Having done these six experiments, we can conclude that the attack's Type and the Sub-Type had the highest mutual information metric, which is explained by the fact that the latter is usually the subset of the first one and is heavily dependent on it.

Furthermore, it is interesting to point out that although the victim's Location and the actor's Location are two independent variables, they produced the lowest total variation distance score. This result can be explained by the trends we observe in the datasets where only certain countries conduct cyberattacks on other countries.

Finally, the experiments on the actor's Motive and attack Type yielded distinct results, offering a promising avenue for future predictions in cyber threat analysis. These findings provide a framework for anticipating the type of attack a certain actor might conduct, based on their motive towards the victim.

Conclusions¶

The study of the correlation and independence of the features concludes this discussion on cyber threats and attacks. I have identified the existing trends among all cyberattacks over the past ten years, from the timeline analysis to the categorial one.

I have categorized the threat actors based on the attack type they are conducting. Moreover, I identified the most common victims and threat actors in cyberspace, as well as established the most influencing factors affecting the actor's choice for the attack type, time, and country. Below, I list some of the key findings I would like to emphasize from this project:

  • The United States and Iran have been leading in the cyber-actors list.
  • A distinct spike in U.S. hacktivist activity, the most common actor type, was recorded in 2015.
  • The leading criminal actor in cyberspace is the Russian Federation.
  • The leading nation-state's actor in cyberspace is China.
  • An enormous spike in cyberattack activity starting in 2021 between the Russian Federation and Ukraine due to the war in the region.
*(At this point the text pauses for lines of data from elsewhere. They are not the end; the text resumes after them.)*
/-- **`Φ P_{-k}(M) ⊆ P_{-k}(M')`** (`P_{-k} = M_{-k} ∩ ker e^{k+1}`). [cite: Andre1996Motifs, §1.1 (p. 10, primitive decomposition)]
[cite: Lange2023AbelianVarietiesComplex, §7.3.2 (p. 338)] -/
theorem apply_mem_primitiveSpace_of_semiconj (hh : ∀ x, Φ (h x) = h' (Φ x)) (he : ∀ x, Φ (e x) = e' (Φ x)) {k : ℕ} {p : M}
    (hp : p ∈ primitiveSpace h e k) : Φ p ∈ primitiveSpace h' e' k := by
  rw [mem_primitiveSpace_iff] at hp ⊢
  exact ⟨apply_mem_degreeSpace_of_semiconj hh hp.1, by rw [← apply_pow_of_semiconj he, hp.2, map_zero]⟩

/-- **`Φ` intertwines the Künneth (degree) projectors: `Φ (π_m x) = π'_m (Φ x)`** for projectors `π_m` of `M = ⊕ M_k` onto `M_m`
and `π'_m` of `M' = ⊕ M'_k` onto `M'_m`. [cite: Andre1996Motifs, §1.2 (p. 11, "πʲ le projecteur de Künneth") and §1.3 (p. 12)] -/
theorem map_degreeProj_of_semiconj (hh : ∀ x, Φ (h x) = h' (Φ x)) (hgr : IsZGrading h) {m : ℤ} {π : Module.End K M}
    (hπ : ∀ (k : ℤ) (x : M), x ∈ degreeSpace h k → π x = if k = m then x else 0) {π' : Module.End K' M'}
    (hπ' : ∀ (k : ℤ) (y : M'), y ∈ degreeSpace h' k → π' y = if k = m then y else 0) (x : M) :
    Φ (π x) = π' (Φ x) := by
  have hx : x ∈ ⨆ k : ℤ, degreeSpace h k := by rw [hgr]; exact Submodule.mem_top
  refine Submodule.iSup_induction (fun k : ℤ ↦ degreeSpace h k) (motive := fun x ↦ Φ (π x) = π' (Φ x)) hx
    (fun k x hx ↦ ?_) (by simp only [map_zero]) (fun x y hx hy ↦ by simp only [map_add, hx, hy])
  rw [hπ k x hx, hπ' k (Φ x) (apply_mem_degreeSpace_of_semiconj hh hx)]
  split_ifs
  · rfl
  · rw [map_zero]

/-! ## §1 `Φ` intertwines `ᶜΛ`, `*_L`, `∗`, `w`, `*_H` -/

namespace HasLefschetzProperty

variable [CharZero K] [CharZero K'] [FiniteDimensional K M] [FiniteDimensional K' M']

/-- **`Φ ᶜΛ = ᶜΛ' Φ`**: on a string, `ᶜΛ (e^{j+1} p) = (j+1)(k-j) eʲ p` on both sides and `ᶜΛ p = 0` (the uniqueness of `f` with
`[e, f] = h`, read functorially). [cite: LooijengaLunts1997, §1 (1.1) p. 4] [cite: Andre1996Motifs, §1.1 (p. 10, formula for ᶜΛ) and §1.3 (p. 12)] -/
theorem map_dual_of_semiconj (L : HasLefschetzProperty h e) (hgr : IsZGrading h) (L' : HasLefschetzProperty h' e')
    (hgr' : IsZGrading h') (hh : ∀ x, Φ (h x) = h' (Φ x)) (he : ∀ x, Φ (e x) = e' (Φ x)) (x : M) :
    Φ (L.dual hgr x) = L'.dual hgr' (Φ x) := by
  suffices hΦ : Φ ∘ₗ L.dual hgr = (L'.dual hgr').restrictScalars K ∘ₗ Φ from LinearMap.congr_fun hΦ x
  refine L.linearMap_ext_of_strings hgr fun k p hp j hj ↦ ?_
  rw [LinearMap.comp_apply, LinearMap.comp_apply, LinearMap.restrictScalars_apply]
  cases j with
  | zero =>
    rw [pow_zero, Module.End.one_apply, L.dual_apply_primitive hgr hp,
      L'.dual_apply_primitive hgr' (apply_mem_primitiveSpace_of_semiconj hh he hp), map_zero]
  | succ j =>
    rw [L.dual_apply_pow_primitive hgr hp j, apply_pow_of_semiconj he,
      L'.dual_apply_pow_primitive hgr' (apply_mem_primitiveSpace_of_semiconj hh he hp) j, map_smul, apply_pow_of_semiconj he,
      ← algebraMap_smul K' ((((j + 1) * (k - j) : ℤ) : K)), map_intCast]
Most attacks from the Russian Federation are classified as criminal and disruptive and are performed with the "Sabotage" motive.
  • Public Administration and Health Care industries are targeted the most.
  • The "Financial" motive is the most prevalent in the United States, while the "Protest" motive is the most prevalent in Eastern Europe.
  • The actor's motive and the attack type they choose are correlated the most and can be used to predict future attacks.
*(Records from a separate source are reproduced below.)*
/-- Pointwise bound of the union-bound expression by two decaying exponentials
(`m ≥ 24`, `s ≥ 1`, `0 ≤ Tc ≤ 5 m²`). [this file] -/
theorem smallExpr_le {m : ℕ} (hm : 24 ≤ m) (hs : 1 ≤ sC m) {Tc : ℝ} (hT0 : 0 ≤ Tc)
    (hT : Tc ≤ 5 * (m : ℝ) ^ 2) :
    smallExpr m Tc ≤ 10 * (m : ℝ) ^ 3 * exp (-(3 / 256 * m)) +
      20 * (m : ℝ) ^ 3 * exp (-(θ₀ / 13 * sC m)) := by
  have hm0 : (0 : ℝ) < m := by exact_mod_cast (show 0 < m by omega)
  have hX0 : 0 ≤ pC m * ((m : ℝ) * MC m) :=
    mul_nonneg (pC_pos (by omega)).le (by positivity)
  have hX := pmM_le hm
  have hs0 : (0 : ℝ) < sC m := by exact_mod_cast hs
  have hθs : 0 < θ₀ * sC m := mul_pos theta0_pos hs0
  have h1 := e1_bound hm0 hX0 hX
  have h2 := e2_bound hm0 hX0 hX
  have h3 := e3_bound theta0_pos.le (theta0_le (m := m) (by omega)) hs0.le
  have hσ := sigma_le (m := m) (by omega)
  have h4 := e4_bound hθs (by have := (pC_pos (show 2 ≤ m by omega)).le; positivity) hσ
  have hA : exp (-(3 * (m : ℝ) / 256)) = exp (-(3 / 256 * (m : ℝ))) := by congr 1; ring
  have hD : exp (-(θ₀ * sC m / 13)) = exp (-(θ₀ / 13 * (sC m : ℝ))) := by congr 1; ring
  rw [hA] at h1 h2
  rw [hD] at h3 h4
  have hTm : Tc * m ≤ 5 * (m : ℝ) ^ 3 := by nlinarith
  have hTm0 : 0 ≤ Tc * m := by positivity
  set A := exp (-(3 / 256 * (m : ℝ))) with hA_def
  set D := exp (-(θ₀ / 13 * (sC m : ℝ))) with hD_def
  have hApos : 0 ≤ A := (exp_pos _).le
  have hDpos : 0 ≤ D := (exp_pos _).le
  have i1 := mul_le_mul_of_nonneg_left h1 hTm0
  have i2 := mul_le_mul_of_nonneg_left h2 hTm0
  have i34 := mul_le_mul_of_nonneg_left (add_le_add h3 h4) hTm0
  have i5 := mul_le_mul_of_nonneg_right hTm hApos
  have i6 := mul_le_mul_of_nonneg_right hTm hDpos
  unfold smallExpr tC tpC
  linarith

/-- THE UNION BOUNDS SUM TO `< 1`, eventually, for every family size `≤ 4m² + 5`. [this file] -/
theorem hsmall_eventually : ∀ᶠ m : ℕ in atTop, ∀ Tc : ℝ, 0 ≤ Tc → Tc ≤ 4 * (m : ℝ) ^ 2 + 5 →
    smallExpr m Tc < 1 := by
  have ha1 : (0 : ℝ) < 3 / 256 := by norm_num
  have ha2 : 0 < θ₀ / 13 * (θ₀ / 131072) := by have := theta0_pos; positivity
  filter_upwards [eventually_ge_atTop 24, eventually_two_le_sC,
    eventually_const_mul_pow_mul_exp_neg_lt 3 ha1 10 (show (0 : ℝ) < 1 / 2 by norm_num),
    eventually_const_mul_pow_mul_exp_sub_lt 3 ha2 20 (θ₀ / 13 * (θ₀ / 65536 + 1))
      (show (0 : ℝ) < 1 / 2 by norm_num)] with m hm hs hE1 hE2 Tc hT0 hT
  have hm3 : (3 : ℝ) ≤ m := by exact_mod_cast (show 3 ≤ m by omega)
  have hT5 : Tc ≤ 5 * (m : ℝ) ^ 2 := by nlinarith
  have hle := smallExpr_le hm (by omega) hT0 hT5
  have hD : 20 * (m : ℝ) ^ 3 * exp (-(θ₀ / 13 * sC m)) ≤
      20 * (m : ℝ) ^ 3 * exp (θ₀ / 13 * (θ₀ / 65536 + 1) - θ₀ / 13 * (θ₀ / 131072) * m) := by
    gcongr
    have h := sC_ge_linear m
    have hθ : 0 ≤ θ₀ / 13 := by have := theta0_pos; positivity
    have := mul_le_mul_of_nonneg_left h hθ
    linarith
  linarith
I hope that using this tutorial, I could introduce you to the evolving field of cybersecurity, explicitly focusing on cyberattacks, cybercrime, and cyberwar. This work can further be used to predict future cyberattacks in each industry and country based on the existing correlation trends. By better understanding the cyberattack patterns and behavioral tendencies of cyber actors, we can be more aware of the threat actors and build more robust defensive mechanisms, expanding on global threat intelligence.